Phenomenological Models

While physiological models offer realistic biophysically constrained explanations of how brain activity stems from independently measurable physiological processes, it is also useful to avoid excessive physiological details that complicate the model’s dimensionality and human interpretability (Robinson, 2022). An alternative approach, taken by phenomenological models, is to replace a full physiological description with simpler canonical dynamical systems, which preserve the dynamics hypothesized to be exhibited by the underlying complex physiological processes (Cabral et al., 2017; Kim & Bassett, 2020). This abstraction is supported by the observation that many physiologically realistic models of stable brain dynamics exhibit canonical dynamical structures such as fixed points and limit cycles (Freyer et al., 2011; Ramezanian-Panahi et al., 2022; Siu, Müller, Zerbi, Aquino, & Fulcher, 2022). While the variables and parameters of phenomenological models are not physiologically interpretable (and thus not experimentally measurable), they simplify the model’s complexity and the systems-level interpretation of the resulting simulated dynamics. Phenomenological models are thus valuable for investigating the core spatially distributed properties of the dynamics of networks of neurons or brain regions in response to targeted stimulation, without comprehensive detail of the local physiological mechanisms that underpin each neuron or brain region’s dynamics.

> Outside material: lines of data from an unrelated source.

import Mathlib
import Literature.Analysis.FluidPDE.FluidComputer.GalerkinEnergyBalance
import Literature.Analysis.FluidPDE.FluidComputer.EnstrophyCurvature
import Summits.NavierStokesRegularity.FluidComputer.SparseGalerkinCeiling
import HarnessLib

/-!
# The sparse-support ceiling for the tree's Galerkin Navier–Stokes system — all dyadic steps

HONEST FRAMING (cell `ns-blowup`, seat `ns-blowup-circuit`, human ruling D-0035): this cell
ATTEMPTS the negative direction of the Clay problem; nothing in this file is a claim about
Navier–Stokes blow-up. WHAT THIS IS NOT: not a statement about the untruncated equations.
Companion of `SparseGalerkinCeiling` (one dyadic step, `galerkin_sparse_step`): this file iterates
the step over dyadic levels for the FORCED Galerkin system `IsGalerkinSolution U S ν c f` of
`Literature.Analysis.FluidPDE.FluidComputer.GalerkinEnergyBalance` (true `(u·∇)u` coefficients on a
finite mode set `S ⊆ ℤ³`, arbitrary pressure multipliers, force), giving the finite-truncation form of
memo Theorem A / CLAIM C1–C1′ (`run/shared/lean/pub/ns-blowup/CIRCUIT-OBSTRUCTIONS.md` §A.3 (5), §G.2):
above a threshold `R₀`, SPARSENESS `(2√E₀/ν)·√D_k/|k| ≤ q < 1` forces
`|û(t,k)| ≤ q^j √E₀ + (β + β')/(1 − q)` at dyadic level `j`, uniformly in `T` and in `#S`
(`β` = data tail, `β'` = force tail in units of `ν|k|²`).

Typed: `sqrt_two_mul_modalEnergy_le` (a mode is bounded by the energy budget) and
`galerkin_sparse_ceiling` (the iterated ceiling; the geometric recursion is solved inline).
Honest limits: finite `S`; the limit `S ↑ S_∞` and the continuation criterion are the PDE half of
Theorem A (memo §A.3 (5); refereed PASS as NS-verbatim).
-/

namespace Summit.NavierStokesRegularity.FluidComputer.SparseGalerkinCeiling

open Set Finset Literature.Analysis.FluidPDE.FluidComputer Literature.Analysis.FluidPDE.FluidComputer.ShellTransfer
open scoped ComplexConjugate

/-! ## All dyadic steps: the ceiling for the Galerkin system -/

/-- A single mode is bounded by the square root of the energy budget. -/
theorem sqrt_two_mul_modalEnergy_le {U : FourierVelocity} {S : Finset (Fin 3 → ℤ)} {E₀ : ℝ}
    (hE : ∑ k ∈ S, 2 * modalEnergy U k ≤ E₀) {k : Fin 3 → ℤ} (hk : k ∈ S) :
    Real.sqrt (2 * modalEnergy U k) ≤ Real.sqrt E₀ := by
  refine Real.sqrt_le_sqrt ((Finset.single_le_sum (fun q _ => ?_) hk).trans hE)
  have := modalEnergy_nonneg U q; linarith

/-- **THE SPARSE-SUPPORT CEILING FOR THE TREE'S FORCED GALERKIN NAVIER–STOKES SYSTEM** (memo
Theorem A, all dyadic steps, uniform floor; finite-truncation form of CLAIM C1/C1′). Let `U` solve
`IsGalerkinSolution U S ν c f`, supported in `S`, `ν > 0`; on `[0,T)` let `Σ_{k∈S}|û(t,k)|² ≤ E₀`
and, above a threshold wavenumber `R₀ > 0`: data `|û(0,k)| ≤ β`, force `|f̂(t,k)| ≤ β'·ν|k|²`, and
SPARSENESS `|k|·2√E₀·√D_k ≤ q·ν|k|²` (`D_k = #{p ∈ S : k-p ∈ S}`, i.e. `(2√E₀/ν)√D_k/|k| ≤ q`) with a
ratio `q < 1`. Then at every dyadic level `j` — every `k ∈ S` with `2^j R₀ ≤ |k|` — and every
`t ∈ [0,T)`: `|û(t,k)| ≤ q^j·√E₀ + (β + β')/(1 - q)`. Constants are independent of `T` and of `#S`:
the amplitudes decay like `|k|^{-log₂(1/q)}` down to the data/force floor, uniformly in the
truncation — iterate with `R₀ ↦ 2^m R₀` for superpolynomial decay (memo §A.3 (5)). -/
theorem galerkin_sparse_ceiling {U : ℝ → FourierVelocity} {S : Finset (Fin 3 → ℤ)} {ν : ℝ}
    {c : ℝ → (Fin 3 → ℤ) → ℂ} {f : ℝ → (Fin 3 → ℤ) → Fin 3 → ℂ}
    (hU : IsGalerkinSolution U S ν c f) (hsupp : IsSupportedOn U S) (hν : 0 < ν)
    {T E₀ R₀ q β β' : ℝ} {φ : (Fin 3 → ℤ) → ℝ}
    (henergy : ∀ t ∈ Ico 0 T, ∑ k ∈ S, 2 * modalEnergy (U t) k ≤ E₀)
    (hforce : ∀ t ∈ Ico 0 T, ∀ k ∈ S, Real.sqrt (∑ j, Complex.normSq (f t k j)) ≤ φ k)
    (hR₀ : 0 < R₀) (hq0 : 0 ≤ q) (hq1 : q < 1) (hβ : 0 ≤ β) (hβ' : 0 ≤ β')
    (hdata : ∀ k ∈ S, R₀ ≤ Real.sqrt (knormSq k) → Real.sqrt (2 * modalEnergy (U 0) k) ≤ β)
    (hφ : ∀ k ∈ S, R₀ ≤ Real.sqrt (knormSq k) → φ k ≤ β' * (ν * knormSq k))
    (hsparse : ∀ k ∈ S, R₀ ≤ Real.sqrt (knormSq k) →
      Real.sqrt (knormSq k) * (2 * Real.sqrt E₀ * Real.sqrt (S.filter (fun p => k - p ∈ S)).card)
        ≤ q * (ν * knormSq k)) :
    ∀ j : ℕ, ∀ k ∈ S, 2 ^ j * R₀ ≤ Real.sqrt (knormSq k) → ∀ t ∈ Ico 0 T,
      Real.sqrt (2 * modalEnergy (U t) k) ≤ q ^ j * Real.sqrt E₀ + (β + β') / (1 - q) := by
  classical
  let A : ℕ → ℝ := fun j => Nat.rec (Real.sqrt E₀) (fun _ a => (β + β') + q * a) j
  have hA0 : A 0 = Real.sqrt E₀ := rfl
  have hAsucc : ∀ j, A (j + 1) = (β + β') + q * A j := fun j => rfl
  have hApos : ∀ j, 0 ≤ A j := by
    intro j
    induction j with
    | zero => rw [hA0]; exact Real.sqrt_nonneg _
    | succ j ih => rw [hAsucc]; positivity
  have key : ∀ j : ℕ, ∀ k ∈ S, 2 ^ j * R₀ ≤ Real.sqrt (knormSq k) → ∀ t ∈ Ico 0 T,
      Real.sqrt (2 * modalEnergy (U t) k) ≤ A j := by
    intro j
    induction j with
    | zero =>
      intro k hk _ t ht
      rw [hA0]
      exact sqrt_two_mul_modalEnergy_le (henergy t ht) hk
    | succ j ih =>
      intro k hk hRk t ht
      have hRpos : 0 < (2 : ℝ) ^ (j + 1) * R₀ := by positivity
      have hstep := galerkin_sparse_step hU hsupp hν (R := 2 ^ (j + 1) * R₀) (A := A j)
        henergy hforce hRpos (hApos j) (by
          intro s hs q' hq' hRq'
          refine ih q' hq' ?_ s hs
          have : (2 : ℝ) ^ (j + 1) * R₀ = 2 * (2 ^ j * R₀) := by ring
          linarith) k hk hRk t (Ico_subset_Icc_self ht)
      have hκ : R₀ ≤ Real.sqrt (knormSq k) := by
        have h2 : (1 : ℝ) ≤ 2 ^ (j + 1) := one_le_pow₀ (by norm_num)
        nlinarith
      have hκ2 : 0 < ν * knormSq k := by
        have h1 : 0 < Real.sqrt (knormSq k) := lt_of_lt_of_le hR₀ hκ
        exact mul_pos hν (Real.sqrt_pos.mp h1)
      rw [hAsucc]
      refine hstep.trans (max_le ?_ ?_)
      · have := hdata k hk hκ
        have := hApos j
        nlinarith
      · rw [div_le_iff₀ hκ2]
        have h1 := mul_le_mul_of_nonneg_right (hsparse k hk hκ) (hApos j)
        have h2 := hφ k hk hκ
        nlinarith
  -- solve the recursion A (j+1) = (β+β') + q·A j explicitly (geometric series bound)
  have h1q : 0 < 1 - q := sub_pos.mpr hq1
  have hgeo : ∀ j, A j ≤ q ^ j * Real.sqrt E₀ + (β + β') / (1 - q) := by
    intro j
    induction j with
    | zero =>
      have h0 : 0 ≤ (β + β') / (1 - q) := div_nonneg (by positivity) h1q.le
      rw [hA0, pow_zero, one_mul]
      linarith
    | succ j ih =>
      rw [hAsucc]
      calc β + β' + q * A j ≤ β + β' + q * (q ^ j * Real.sqrt E₀ + (β + β') / (1 - q)) := by gcongr
        _ = q ^ (j + 1) * Real.sqrt E₀ + (β + β' + q * ((β + β') / (1 - q))) := by ring
        _ = q ^ (j + 1) * Real.sqrt E₀ + (β + β') / (1 - q) := by
            congr 1
            field_simp
            ring
  intro j k hk hRk t ht
  exact (key j k hk hRk t ht).trans (hgeo j)

end Summit.NavierStokesRegularity.FluidComputer.SparseGalerkinCeiling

Phenomenological models vary in the sophistication of dynamics exhibited by their canonical structures. A simple example is a linear network model, which uses a linear system of equations to model the dynamics of a network of nodes representing neurons or neural populations (Kim & Bassett, 2020; Tang & Bassett, 2018). Each node’s dynamics are driven by a linear combination of activities from coupled nodes, and any external perturbation such as targeted brain stimulation. Linear models are a means to capture correlations between the activity of coupled neurons or neural populations with the simplest form of node-to-node coupling interactions (Abdelnour, Voss, & Raj, 2014; Raj, Kuceyeski, & Weiner, 2012). They may also allow for closed-form expressions for network responses to inputs, mathematically linking the system dynamics directly to its underlying coupling structure (Gu et al., 2017; Parkes et al., 2022).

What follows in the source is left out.